TASK DIRECTIONS -> For each line of the listing below that contains the string "swapped", copy the line.

PROVIDED ENTRIES ->
import Summits.KontsevichZagierPeriods.KontsevichZagierPeriods.Theorems.SoloInformedAlgLowerChart
import HarnessLib

/-!
# The DEN-calculus over `K`: the coordinate swap

Solo programme `solo-KontsevichZagierPeriods-informed`, session s107, step (x-i) of the general
two-dimensional algorithm: the symmetry `(x₀, x₁) ↦ (x₁, x₀)` of the unit square.

* `soloInformedSwapK = rename (swap 0 1)` on `K[x₀, x₁]`, with `aeval x (swap Q) = Q(x₁, x₀)`,
  constant coefficient and support;
* **RULE SWAP** `soloInformed_presentableDenK_of_swap` — `Q` is a presentable denominator if its
  swap is (rule (2) along the monomial chart of the permutation matrix);
* `soloInformed_presentableDenK_diagUpperK_of_swap` — the upper diagonal chart of `Q` is the swap
  of the lower diagonal chart of the swap of `Q`: presentability of `Q_up` from that of
  `(swap Q)_low`;
* `soloInformedLowSubstK U = U(v₀, v₀v₁)`, the substitution of the lower chart.

References: M. Kontsevich, D. Zagier, *Periods* (2001), §1.2 rule (2).
-/

noncomputable section

open scoped BigOperators
open MeasureTheory Set
open Literature.NumberTheory.Transcendental Literature.NumberTheory.Transcendental.KZ

namespace Summit.KontsevichZagierPeriods.KontsevichZagierPeriods.Theorems

variable {K : Type*} [Field K] [Algebra K ℝ]

/-! ### The swap as a monomial chart -/

/-- The permutation matrix of the swap. -/
def soloInformedSwapMat : Matrix (Fin 2) (Fin 2) ℕ := !![0, 1; 1, 0]

/-- The monomial chart of the swap matrix is the swap. [this work] -/
theorem soloInformed_swapChart_eq (v : Fin 2 → ℝ) :
    (fun i => ∏ j, v j ^ soloInformedSwapMat i j) = ![v 1, v 0] := by
  funext i
  fin_cases i <;> simp [soloInformedSwapMat, Fin.prod_univ_two]

/-- `det` of the swap matrix. [this work] -/
theorem soloInformed_det_swapMat :
    (soloInformedSwapMat.map (fun t : ℕ => (t : ℝ))).det = -1 := by
  rw [Matrix.det_fin_two]
  simp [soloInformedSwapMat]

/-- The swapped point of a point of the open square lies in the open square. -/
theorem soloInformed_swap_mem_openCube {x : Fin 2 → ℝ} (hx : x ∈ soloInformedOpenCube 2) :
    (![x 1, x 0] : Fin 2 → ℝ) ∈ soloInformedOpenCube 2 := fun j => by
  fin_cases j
  · exact hx 1
  · exact hx 0

/-- The swapped point of a point of the closed square lies in the closed square. -/
theorem soloInformed_swap_mem_cube {x : Fin 2 → ℝ} (hx : x ∈ soloInformedCube 2) :
    (![x 1, x 0] : Fin 2 → ℝ) ∈ soloInformedCube 2 := fun j => by
  fin_cases j
  · exact hx 1
  · exact hx 0

/-- The swap chart maps the open square onto itself. [this work] -/
theorem soloInformed_image_swapChart :
    (fun (v : Fin 2 → ℝ) (i : Fin 2) => ∏ j, v j ^ soloInformedSwapMat i j) ''
      soloInformedOpenCube 2 = soloInformedOpenCube 2 := by
  ext p
  constructor
  · rintro ⟨v, hv, rfl⟩
    dsimp only
    rw [soloInformed_swapChart_eq]
    exact soloInformed_swap_mem_openCube hv
  · intro hp
    refine ⟨![p 1, p 0], soloInformed_swap_mem_openCube hp, ?_⟩
    dsimp only
    rw [soloInformed_swapChart_eq]
    funext j
    fin_cases j <;> simp

/-! ### The swap on `K[x₀, x₁]` -/

/-- **The swap** `Q(x₀, x₁) ↦ Q(x₁, x₀)` on `K[x₀, x₁]`. [this work] -/
def soloInformedSwapK : MvPolynomial (Fin 2) K →ₐ[K] MvPolynomial (Fin 2) K :=
  MvPolynomial.rename (Equiv.swap (0 : Fin 2) 1)

/-- Values of the swapped polynomial. [this work] -/
theorem soloInformed_aeval_swapK (x : Fin 2 → ℝ) (Q : MvPolynomial (Fin 2) K) :
    (MvPolynomial.aeval x (soloInformedSwapK Q) : ℝ) = MvPolynomial.aeval ![x 1, x 0] Q := by
  unfold soloInformedSwapK
  rw [MvPolynomial.aeval_rename]
  have h : (x ∘ (Equiv.swap (0 : Fin 2) 1)) = ![x 1, x 0] := by
    funext j
    fin_cases j
    · simp [Equiv.swap_apply_left]
    · simp [Equiv.swap_apply_right]
  rw [h]

omit [Algebra K ℝ] in
/-- The swap is an involution. [this work] -/
theorem soloInformed_swapK_swapK (Q : MvPolynomial (Fin 2) K) :
    soloInformedSwapK (soloInformedSwapK Q) = Q := by
  unfold soloInformedSwapK
  rw [MvPolynomial.rename_rename]
  have h : ((Equiv.swap (0 : Fin 2) 1) ∘ (Equiv.swap (0 : Fin 2) 1) : Fin 2 → Fin 2) = id := by
    funext j
    simp [Equiv.swap_apply_self]
  rw [h, MvPolynomial.rename_id, AlgHom.id_apply]

omit [Algebra K ℝ] in
/-- The constant coefficient is invariant under the swap. [this work] -/
theorem soloInformed_coeff_zero_swapK (Q : MvPolynomial (Fin 2) K) :
    MvPolynomial.coeff 0 (soloInformedSwapK Q) = MvPolynomial.coeff 0 Q := by
  rw [← MvPolynomial.constantCoeff_eq, soloInformedSwapK, MvPolynomial.constantCoeff_rename]

omit [Algebra K ℝ] in
/-- The support of the swapped polynomial consists of swapped exponents. [this work] -/
theorem soloInformed_support_swapK {Q : MvPolynomial (Fin 2) K} {a : Fin 2 →₀ ℕ}
    (ha : a ∈ (soloInformedSwapK Q).support) : ∃ b ∈ Q.support, a 0 = b 1 ∧ a 1 = b 0 := by
  classical
  have hinj : Function.Injective (Equiv.swap (0 : Fin 2) 1) := (Equiv.swap (0 : Fin 2) 1).injective
  unfold soloInformedSwapK at ha
  rw [MvPolynomial.support_rename_of_injective hinj, Finset.mem_image] at ha
  obtain ⟨b, hb, rfl⟩ := ha
  refine ⟨b, hb, ?_, ?_⟩
  · have h := Finsupp.mapDomain_apply hinj b 1
    rwa [Equiv.swap_apply_right] at h
  · have h := Finsupp.mapDomain_apply hinj b 0
    rwa [Equiv.swap_apply_left] at h

/-! ### RULE SWAP -/

/-- **RULE SWAP.**  If `Q ≠ 0` on the open square and `Q(x₁, x₀)` is a presentable denominator,
so is `Q` (rule (2) along the swap chart). [this work] -/
theorem soloInformed_presentableDenK_of_swap
    (hK : ∀ c : K, IsAlgebraic ℚ (algebraMap K ℝ c)) {Q : MvPolynomial (Fin 2) K}
    (hQ : ∀ x ∈ soloInformedOpenCube 2, (MvPolynomial.aeval x Q : ℝ) ≠ 0)
    (h : SoloInformedPresentableDenK (soloInformedSwapK Q)) :
    SoloInformedPresentableDenK Q := by
  refine soloInformed_presentableDenK_of_open Q fun P ρ hρ hρi => ?_
  have hdet : (soloInformedSwapMat.map (fun t : ℕ => (t : ℝ))).det ≠ 0 := by
    rw [soloInformed_det_swapMat]; norm_num
  have hQ' : ∀ v ∈ soloInformedOpenCube 2,
      (MvPolynomial.aeval v (soloInformedSwapK Q) : ℝ) ≠ 0 := fun v hv => by
    rw [soloInformed_aeval_swapK]; exact hQ _ (soloInformed_swap_mem_openCube hv)
  refine soloInformed_presentable_of_monoChartK hK soloInformedSwapMat hdet (soloInformedSwapK P)
    (soloInformedSwapK Q) hQ' ρ (by rw [soloInformed_image_swapChart, hρ]) (fun v hv => ?_)
    fun ρ' hρ' hρ'i => h _ ρ' (by rw [hρ']) (by rw [hρ']; exact soloInformedOpenCube_subset_cube 2) hρ'i
  have hv0 : ∀ j, 0 < v j := fun j => (hv j).1
  rw [soloInformed_abs_det_monoD soloInformedSwapMat hv0, soloInformed_det_swapMat,
    soloInformed_swapChart_eq, hρi (soloInformed_swap_mem_openCube hv), soloInformed_aeval_swapK,
    soloInformed_aeval_swapK]
  have h1 : (∏ j, v j ^ (∑ i, soloInformedSwapMat i j)) = ∏ j, v j := by
    refine Finset.prod_congr rfl fun j _ => ?_
    fin_cases j <;> simp [soloInformedSwapMat, Fin.sum_univ_two]
  rw [h1, div_self (Finset.prod_ne_zero_iff.2 fun j _ => (hv0 j).ne')]
  simp

/-! ### The upper diagonal chart through the swap -/

/-- `Q_up(v) = (swap Q)_low(v₁, v₀)` on the open square (`Q(0,0) = 0`). [this work] -/
theorem soloInformed_aeval_diagUpperK_eq_swap (Q : MvPolynomial (Fin 2) K)
    (hQ0 : MvPolynomial.coeff 0 Q = 0) {v : Fin 2 → ℝ} (hv : v ∈ soloInformedOpenCube 2) :
    (MvPolynomial.aeval v (soloInformedDiagUpperK Q) : ℝ) =
      MvPolynomial.aeval v (soloInformedSwapK (soloInformedDiagLowerK (soloInformedSwapK Q))) := by
  have hv1 : v 1 ≠ 0 := (hv 1).1.ne'
  have hQ0' : MvPolynomial.coeff 0 (soloInformedSwapK Q) = 0 := by
    rw [soloInformed_coeff_zero_swapK]; exact hQ0
  have hup := soloInformed_aeval_upperChart_eq_mul_diagUpperK Q hQ0 v
  have hlow := soloInformed_aeval_lowerChart_eq_mul_diagLowerK (soloInformedSwapK Q) hQ0' ![v 1, v 0]
  rw [soloInformed_upperChart_eq] at hup
  rw [soloInformed_lowerChart_eq, soloInformed_aeval_swapK] at hlow
  refine mul_left_cancel₀ hv1 ?_
  rw [← hup, soloInformed_aeval_swapK]
  have hpt : (![v 0 * v 1, v 1] : Fin 2 → ℝ) =
      ![(![v 1, v 0] : Fin 2 → ℝ) 0 * (![v 1, v 0] : Fin 2 → ℝ) 1, (![v 1, v 0] : Fin 2 → ℝ) 0] := by
    funext j
    fin_cases j <;> simp [mul_comm]
  have hpt' : (![(![v 1, v 0] : Fin 2 → ℝ) 1, (![v 1, v 0] : Fin 2 → ℝ) 0] : Fin 2 → ℝ) = v := by
    funext j
    fin_cases j <;> simp
  rw [hpt, ← hpt'] at *
  simpa using hlow

/-- **The upper chart through the swap.**  If `Q(0,0) = 0`, `Q ≠ 0` on the open square and the
lower diagonal chart of the swap of `Q` is a presentable denominator, so is the upper diagonal
chart of `Q`. [this work] -/
theorem soloInformed_presentableDenK_diagUpperK_of_swap
    (hK : ∀ c : K, IsAlgebraic ℚ (algebraMap K ℝ c)) (Q : MvPolynomial (Fin 2) K)
    (hQ0 : MvPolynomial.coeff 0 Q = 0)
    (hQ : ∀ x ∈ soloInformedOpenCube 2, (MvPolynomial.aeval x Q : ℝ) ≠ 0)
    (h : SoloInformedPresentableDenK (soloInformedDiagLowerK (soloInformedSwapK Q))) :
    SoloInformedPresentableDenK (soloInformedDiagUpperK Q) := by
  have hQ0' : MvPolynomial.coeff 0 (soloInformedSwapK Q) = 0 := by
    rw [soloInformed_coeff_zero_swapK]; exact hQ0
  have hQ' : ∀ v ∈ soloInformedOpenCube 2,
      (MvPolynomial.aeval v (soloInformedSwapK Q) : ℝ) ≠ 0 := fun v hv => by
    rw [soloInformed_aeval_swapK]; exact hQ _ (soloInformed_swap_mem_openCube hv)
  have hD : ∀ v ∈ soloInformedOpenCube 2, (MvPolynomial.aeval v
      (soloInformedSwapK (soloInformedDiagLowerK (soloInformedSwapK Q))) : ℝ) ≠ 0 := fun v hv => by
    rw [soloInformed_aeval_swapK]
    exact soloInformed_aeval_diagLowerK_ne_zero _ hQ0' hQ' _ (soloInformed_swap_mem_openCube hv)
  refine soloInformed_presentableDenK_congr
    (fun v hv => (soloInformed_aeval_diagUpperK_eq_swap Q hQ0 hv).symm)
    (soloInformed_presentableDenK_of_swap hK hD ?_)
  rw [soloInformed_swapK_swapK]
  exact h

/-! ### The substitution of the lower chart -/

/-- `U ↦ U(v₀, v₀v₁)`, the substitution of the lower chart on `K[x₀, x₁]`. [this work] -/
def soloInformedLowSubstK : MvPolynomial (Fin 2) K →ₐ[K] MvPolynomial (Fin 2) K :=
  MvPolynomial.bind₁ fun j => if j = 0 then MvPolynomial.X 0 else MvPolynomial.X 0 * MvPolynomial.X 1

/-- Values of the lower-chart substitution. [this work] -/
theorem soloInformed_aeval_lowSubstK (v : Fin 2 → ℝ) (U : MvPolynomial (Fin 2) K) :
    (MvPolynomial.aeval v (soloInformedLowSubstK U) : ℝ) = MvPolynomial.aeval ![v 0, v 0 * v 1] U := by
  unfold soloInformedLowSubstK
  rw [MvPolynomial.aeval_bind₁]
  have h : (fun j => (MvPolynomial.aeval v (if j = (0 : Fin 2) then MvPolynomial.X 0 else
      MvPolynomial.X 0 * MvPolynomial.X 1 : MvPolynomial (Fin 2) K) : ℝ)) = ![v 0, v 0 * v 1] := by
    funext j
    fin_cases j <;> simp
  rw [h]

/-- The lower chart maps the closed square into itself. -/
theorem soloInformed_lowerChart_mem_cube {v : Fin 2 → ℝ} (hv : v ∈ soloInformedCube 2) :
    (![v 0, v 0 * v 1] : Fin 2 → ℝ) ∈ soloInformedCube 2 := fun j => by
  fin_cases j
  · exact hv 0
  · exact ⟨mul_nonneg (hv 0).1 (hv 1).1, by
      simpa using mul_le_mul (hv 0).2 (hv 1).2 (hv 1).1 zero_le_one⟩

end Summit.KontsevichZagierPeriods.KontsevichZagierPeriods.Theorems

EXERCISE RESULT ->
/-- The swapped point of a point of the open square lies in the open square. -/
/-- The swapped point of a point of the closed square lies in the closed square. -/
/-- Values of the swapped polynomial. [this work] -/
/-- The support of the swapped polynomial consists of swapped exponents. [this work] -/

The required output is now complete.